Robert J. DeVita, a director of medicinal chemistry at Merck’s Rahway, N.J., discovery chemistry site, presided over the session, held in the Division of Medicinal Chemistry and entitled “First Time Disclosure of Clinical Candidates.” The symposium was organized by Albert J. Robichaud, vice president of chemistry at Danish drugmaker H. Lundbeck, and was sponsored by Gilead Sciences.
Starting off the symposium, Robert L. Hudkins, distinguished scientist at Cephalon in Frazer, Pa., disclosed the structure of CEP-26401 (irdabisant), a histamine H3 receptor blocker for treating cognitive deficits in multiple diseases, including Alzheimer’s disease.
The histamine H3 receptor regulates the release of multiple neurotransmitters that play a role in memory, attention, and cognition. Blocking the H3 receptor would promote release of those neurotransmitters, in effect aiding several cognition-related processes with one pill, Hudkins explained.
The Cephalon team’s quest drew on the history of failures in the H3 area. “Some compounds from the industry have moved into clinical trials, but many have failed,” Hudkins said. No drug targeting this histamine receptor has yet reached the market, he added. Several of the issues that led to earlier failures, such as cardiovascular side effects, could be tied to the molecules’ lipophilicity. Yet Cephalon couldn’t eliminate lipophilicity entirely, because some lipophilicity is necessary for getting a drug into the brain.
By placing lipophilicity among its top priorities, the team eventually developed irdabisant, a drug candidate taken in pill form that acts as an inverse agonist at the histamine H3 receptor. The molecule not only blocks the receptor’s response to histamine but also blocks the receptor’s low-level baseline activity, Hudkins explained.

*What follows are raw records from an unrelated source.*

import Literature.NumberTheory.Transcendental.ZudilinPhiTable
import HarnessLib

/-!
# Growth of Zudilin's arithmetic factor: `Φₙ ≥ e^{176.6 n}` for all large `n`

Topic `Literature/NumberTheory/Transcendental`. The third analytic input of the proof of
[Zudilin2004, Theorem 3] (one of `ζ(5), ζ(7), ζ(9), ζ(11)` is irrational): the integer
`Φₙ = ∏_{√(91n+2) < p ≤ 33n} p^{ν_p}` ([Zudilin2004, (8.8)], `Zudilin2004.Phi`) satisfies

  `lim inf (log Φₙ)/n ≥ ∫₀¹ φ dψ − ∫₀^{1/33} φ dx/x² = 176.75055734…`

([Zudilin2004, p. 270–271]: `ν_p ≥ φ(n/p)`, the `1`-periodic step function `φ`, and the prime
number theorem in the form `Σ_{p : {n/p} ∈ [u,v)} log p ∼ n (ψ(v) − ψ(u))`; this is the constant
`C₂ = 3·35 + 34 + 8·33 − 176.7505… = 226.2494…` of the proof of Theorem 3). We prove the
explicit consequence

* `Zudilin2004.Phi_growth` — **`e^{c₂ n} ≤ Φₙ` for all large `n`, with `c₂ = 883/5 = 176.6`**,

which is the hypothesis `hPhi` of the gluing theorem `Zudilin2004.zudilin_of_linearForms_of_lt`
(with `c₁ + c₂ > 403` it remains to have `|Sₙ| ≤ e^{−c₁ n}`, `c₁ > 226.4`; Zudilin's value is
`C₀ = 227.58…`). Ingredients: `ν_{k,p} = φ₀(n/p, (k−1)/p)` and the certified table of
`φ = min_y φ₀` (`ZudilinPhi.lean`, `ZudilinPhiTable*.lean`), the decomposition of the primes by
`k = ⌊n/p⌋ ≤ 40` and the cell of `{n/p}`, `θ(n/(k+u)) − θ(n/(k+v)) ∼ n (1/(k+u) − 1/(k+v))`
(prime number theorem for `θ`, `Literature.NumberTheory.LFunctions.chebyshevTheta_isEquivalent`),
and the kernel-certified value of the truncated sum (`PhiCert.tableLB_gt`). Everything here is
PROVED (no named facts).

## References

* [Zudilin2004] W. Zudilin, *Arithmetic of linear forms involving odd zeta values*, J. Théor.
  Nombres Bordeaux 16 (2004), 251–291, §8 (8.8)–(8.9), p. 270–271, Proposition 5, Theorem 3.
* [Hata1990] M. Hata, *Legendre type polynomials and irrationality measures*, J. reine angew.
  Math. 407 (1990), 99–125, Lemma 3.2 (the prime-number-theorem computation of such products).
-/

noncomputable section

In rats, irdabisant improved short-term memory, something that is thought to be impaired in Alzheimer’s disease. Phase I clinical trials for irdabisant, which evaluate safety and dosing, will finish this month, and Cephalon plans to advance irdabisant to Phase II trials. Cephalon is currently the object of a hostile takeover bid by Canada’s Valeant Pharmaceuticals, potentially clouding the future of Cephalon’s R&D projects (C&EN, April 4, page 16).
Following Hudkins’ disclosure, John F. Kadow, director of virology discovery chemistry at Bristol-Myers Squibb in Wallingford, Conn., told the story of BMS-663068, a potential treatment for the human immunodeficiency virus (HIV).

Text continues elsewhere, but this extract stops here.